Here’s one for the home secretary; a small boat. Tiny. Made of bronze, not even 21cm long. It was made by Sardinian craftsmen more than 3,000 years ago and is the first object to greet the visitor in a fascinating, quietly subversive new exhibition at the Fitzwilliam Museum in Cambridge.
Islanders: The Making of the Mediterranean is a fabulous collection of antiquities – more than 200, and many never seen in this country before – from the islands of Cyprus, Crete and Sardinia. It aims to show how the evolution of the Mediterranean world was defined by cultural exchanges, trade, war and immigration across three millennia.

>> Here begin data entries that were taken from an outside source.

import Mathlib.Topology.Constructions
import Literature.NumberTheory.EllipticCurves.IwasawaSelmerDualProofs
import Literature.NumberTheory.EllipticCurves.SelmerInftyTorsionFiniteProofs
import Literature.NumberTheory.EllipticCurves.ZpExtensionUnramifiedProofs
import HarnessLib

/-!
# Crux `PlecticRankUB` (stmt-BirchSwinnertonDyer-17519), line
# `heegner-leading-form-plectic-certificate` — stub P `stub_lineData`: lines of a `ℤ_p^n`-tower are
# `ℤ_p`-extensions with a topological generator and a finitely generated Selmer dual datum

Registered stub P ("line data"; known mathematics) of the skeleton of line
`heegner-leading-form-plectic-certificate` (route `PlecticLegs`, crux #3,
`Summit.BirchSwinnertonDyer.BirchSwinnertonDyer.Theses.PlecticLegs.PlecticRankUB`).

Let `K` be a number field, `p` a prime and `Φ₁, …, Φ_n : Γ_K →ₜ* ℤ_p` continuous characters of the
absolute Galois group `Γ_K = Field.absoluteGaloisGroup K` which are *jointly surjective*
(`σ ↦ (Φ_i σ)_i : Γ_K → ℤ_p^n` is onto; they cut out a `ℤ_p^n`-tower of `K`).  For an integral
direction `a ∈ ℕ^n` with some `aᵢ` prime to `p`, the **line of direction `a`** is the character
`κ = ∑ aᵢ Φᵢ : Γ_K →ₜ* ℤ_p`.  The stub asserts:

1. `κ` is surjective, i.e. a `ℤ_p`-extension of `K` in the tree's choice-free sense
   (`Literature.NumberTheory.EllipticCurves.ZpExtension K p`), with
   `(κ σ) = ∑ aᵢ Φᵢ(σ)` for all `σ`;
2. `κ` has a topological generator `γ` (`κ γ = 1 ∈ ℤ_p`, `ZpExtension.IsTopGenerator`);
3. for every elliptic curve `W/K` the Pontryagin dual of `Sel_{p^∞}(W/K_∞)` carries a `Λ`-module
   structure with `T = γ - 1` (a `WeierstrassCurve.SelmerDualData W κ γ`) which is finitely
   generated over `Λ = ℤ_p⟦T⟧`.

## Proof

(1) `σ ↦ ∑ aᵢ Φᵢ(σ)` is a continuous homomorphism (finite sum of continuous homomorphisms into the
topological ring `ℤ_p`).  Surjectivity: pick `i₀` with `p ∤ a_{i₀}`, so that `a_{i₀}` is a unit of
`ℤ_p` (tree lemma `IwasawaDual.isUnit_natCast_padicInt`); for a target `t ∈ ℤ_p` joint
surjectivity gives `σ` with `Φ_{i₀}(σ) = a_{i₀}⁻¹ t` and `Φ_i(σ) = 0` for `i ≠ i₀`, whence
`κ σ = t`.  (2) `γ` is any preimage of `1` under the surjection `κ`.  (3) is entirely in the tree:
existence of the dual datum is `WeierstrassCurve.nonempty_selmerDualData_holds` (Greenberg, LNM 1716,
§1, after Conj. 1.3), and its finite generation for EVERY `ℤ_p`-extension of a number field is
`WeierstrassCurve.SelmerDualData.module_finite_of_inertia_le` (dual Nakayama lemma + finiteness of
`Sel_∞[𝔪]`) fed with `ZpExtension.inertia_le_kerSubgroup_holds` (`ℤ_p`-extensions are unramified
outside `p`, Washington Prop. 13.2).

## References

* R. Greenberg, *Iwasawa theory for elliptic curves*, LNM 1716 (1999), §1 (p. 60, after Conj. 1.3;
  Thm. 1.3) [GreenbergLNM1716].
* L. Washington, *Introduction to Cyclotomic Fields*, 2nd ed. (1997), §13.1–13.2 [Washington1997].
-/

-- `Summit.BirchSwinnertonDyer.BirchSwinnertonDyer` is the mandated summit-side namespace
-- (CONVENTIONS §2); the duplicate component is deliberate.
set_option linter.dupNamespace false

noncomputable section

open Field Literature.NumberTheory.EllipticCurves

namespace Summit.BirchSwinnertonDyer.BirchSwinnertonDyer.Theorems

/-- **The line character is a continuous homomorphism.** For continuous characters
`Φ_i : Γ_K →ₜ* ℤ_p` and `a ∈ ℕ^n` there is a continuous homomorphism `f : Γ_K →ₜ* ℤ_p` with
`f σ = ∑ aᵢ Φᵢ(σ)` for all `σ` (a finite `ℤ_p`-linear combination of continuous homomorphisms into
the topological ring `ℤ_p`). [folklore] -/
private theorem exists_continuousMonoidHom_lineChar (K : Type) [Field K] (p : ℕ) [Fact p.Prime]
    (n : ℕ) (Φ : Fin n → (absoluteGaloisGroup K →ₜ* Multiplicative ℤ_[p])) (a : Fin n → ℕ) :
    ∃ f : absoluteGaloisGroup K →ₜ* Multiplicative ℤ_[p],
      ∀ σ, (f σ).toAdd = ∑ i, (a i : ℤ_[p]) * (Φ i σ).toAdd :=
  ⟨{ toFun := fun σ => Multiplicative.ofAdd (∑ i, (a i : ℤ_[p]) * (Φ i σ).toAdd)
     map_one' := by
       simp only [map_one, toAdd_one, mul_zero, Finset.sum_const_zero, ofAdd_zero]
     map_mul' := fun σ τ => by
       simp only [map_mul, toAdd_mul, mul_add, Finset.sum_add_distrib, ofAdd_add]
     continuous_toFun := continuous_ofAdd.comp (continuous_finsetSum _ fun i _ =>
       continuous_const.mul (continuous_toAdd.comp (map_continuous (Φ i)))) },
    fun _ => rfl⟩

/-- **The line of an integral direction with a coordinate prime to `p` is a `ℤ_p`-extension.** If
the `Φ_i` are jointly surjective onto `ℤ_p^n` and `p ∤ a_{i₀}` for some `i₀`, the line character
`κ = ∑ aᵢ Φᵢ` is surjective: `a_{i₀} ∈ ℤ_pˣ` (`IwasawaDual.isUnit_natCast_padicInt`), and for
`t ∈ ℤ_p` a `σ` with `Φ_{i₀}(σ) = a_{i₀}⁻¹ t`, `Φ_i(σ) = 0` (`i ≠ i₀`) has `κ σ = t`.
Washington, *Introduction to Cyclotomic Fields*, §13.1. [folklore] -/
private theorem exists_zpExtension_lineChar (K : Type) [Field K] (p : ℕ) [Fact p.Prime] (n : ℕ)
    (Φ : Fin n → (absoluteGaloisGroup K →ₜ* Multiplicative ℤ_[p])) (a : Fin n → ℕ)
    (hΦ : Function.Surjective (fun (σ : absoluteGaloisGroup K) (i : Fin n) => (Φ i σ).toAdd))
    (ha : ∃ i, ¬ p ∣ a i) :
    ∃ κ : ZpExtension K p, ∀ σ, (κ σ).toAdd = ∑ i, (a i : ℤ_[p]) * (Φ i σ).toAdd := by
  obtain ⟨f, hf⟩ := exists_continuousMonoidHom_lineChar K p n Φ a
  obtain ⟨i₀, hi₀⟩ := ha
  obtain ⟨u, hu⟩ := IwasawaDual.isUnit_natCast_padicInt (p := p) hi₀
  refine ⟨⟨f, fun t => ?_⟩, hf⟩
  obtain ⟨σ, hσ⟩ := hΦ (Pi.single i₀ (((u⁻¹ : ℤ_[p]ˣ) : ℤ_[p]) * t.toAdd))
  have hσi : ∀ i,
      (Φ i σ).toAdd = (Pi.single i₀ (((u⁻¹ : ℤ_[p]ˣ) : ℤ_[p]) * t.toAdd) : Fin n → ℤ_[p]) i :=
    fun i => congrFun hσ i
  refine ⟨σ, Multiplicative.toAdd.injective ?_⟩
  rw [hf, Finset.sum_eq_single i₀ (fun i _ hi => by rw [hσi i, Pi.single_eq_of_ne hi, mul_zero])
    (fun h => absurd (Finset.mem_univ i₀) h), hσi i₀, Pi.single_eq_same, ← hu,
    Units.mul_inv_cancel_left]

/-- Stub **P — LINE DATA** of line `heegner-leading-form-plectic-certificate` for the crux
`PlecticRankUB` (known; Greenberg, LNM 1716 §1 + Nakayama).  For a jointly surjective family
`Φ : Γ_K → ℤ_p^n` of continuous characters of a number field `K` and an integral direction `a` with
some `p ∤ aᵢ`, the character `∑ aᵢ Φᵢ` is surjective, i.e. a `ℤ_p`-extension `κ` (the line of
direction `a`, `exists_zpExtension_lineChar`); it has a topological generator `γ` (a preimage of
`1`); and for every elliptic curve `W/K` the Pontryagin dual of `Sel_{p^∞}(W/K_∞)` carries a
`Λ`-module structure with `T = γ − 1` (`WeierstrassCurve.nonempty_selmerDualData_holds`) which is
finitely generated (`WeierstrassCurve.SelmerDualData.module_finite_of_inertia_le` with
`ZpExtension.inertia_le_kerSubgroup_holds`: `X/𝔪X` is dual to `Sel_∞[𝔪]`, finite for ANY
`ℤ_p`-extension of a number field since such extensions are unramified outside `p`).
[cite: GreenbergLNM1716, §1 Thm. 1.3] -/
theorem stub_lineData :
    ∀ (K : Type) [Field K] [NumberField K] (p : ℕ) [Fact p.Prime] (n : ℕ)
      (Φ : Fin n → (absoluteGaloisGroup K →ₜ* Multiplicative ℤ_[p])) (a : Fin n → ℕ),
      Function.Surjective (fun (σ : absoluteGaloisGroup K) (i : Fin n) => (Φ i σ).toAdd) →
      (∃ i, ¬ p ∣ a i) →
        ∃ κ : ZpExtension K p, (∀ σ, (κ σ).toAdd = ∑ i, (a i : ℤ_[p]) * (Φ i σ).toAdd) ∧
          ∃ γ : absoluteGaloisGroup K, κ.IsTopGenerator γ ∧
            ∀ (W : WeierstrassCurve K) [W.IsElliptic],
              ∃ D : W.SelmerDualData κ γ, Module.Finite (IwasawaAlgebra p) D.X := by
  intro K _ _ p _ n Φ a hΦ ha
  obtain ⟨κ, hκ⟩ := exists_zpExtension_lineChar K p n Φ a hΦ ha
  obtain ⟨γ, hγ⟩ := κ.surjective (Multiplicative.ofAdd 1)
  have hγ' : κ.IsTopGenerator γ := hγ
  refine ⟨κ, hκ, γ, hγ', fun W _ => ?_⟩
  obtain ⟨D⟩ := W.nonempty_selmerDualData_holds κ γ hγ'
  exact ⟨D, WeierstrassCurve.SelmerDualData.module_finite_of_inertia_le W κ
    (ZpExtension.inertia_le_kerSubgroup_holds K p) D hγ'⟩

end Summit.BirchSwinnertonDyer.BirchSwinnertonDyer.Theorems

end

Take the boat, which was made sometime between 1000 and 700BC. It has a central mast that represents the extraordinary megalithic stone towers called nuraghi, in which the Sardinians lived for centuries until Roman colonisation in 238BC.
All that is known about this civilisation has been gleaned from its ancient burial grounds, which have yielded unique bronze figurines, including the boat with its carved birds perched on a lattice-work hull, and a prow in the form of a graceful long-horned bull.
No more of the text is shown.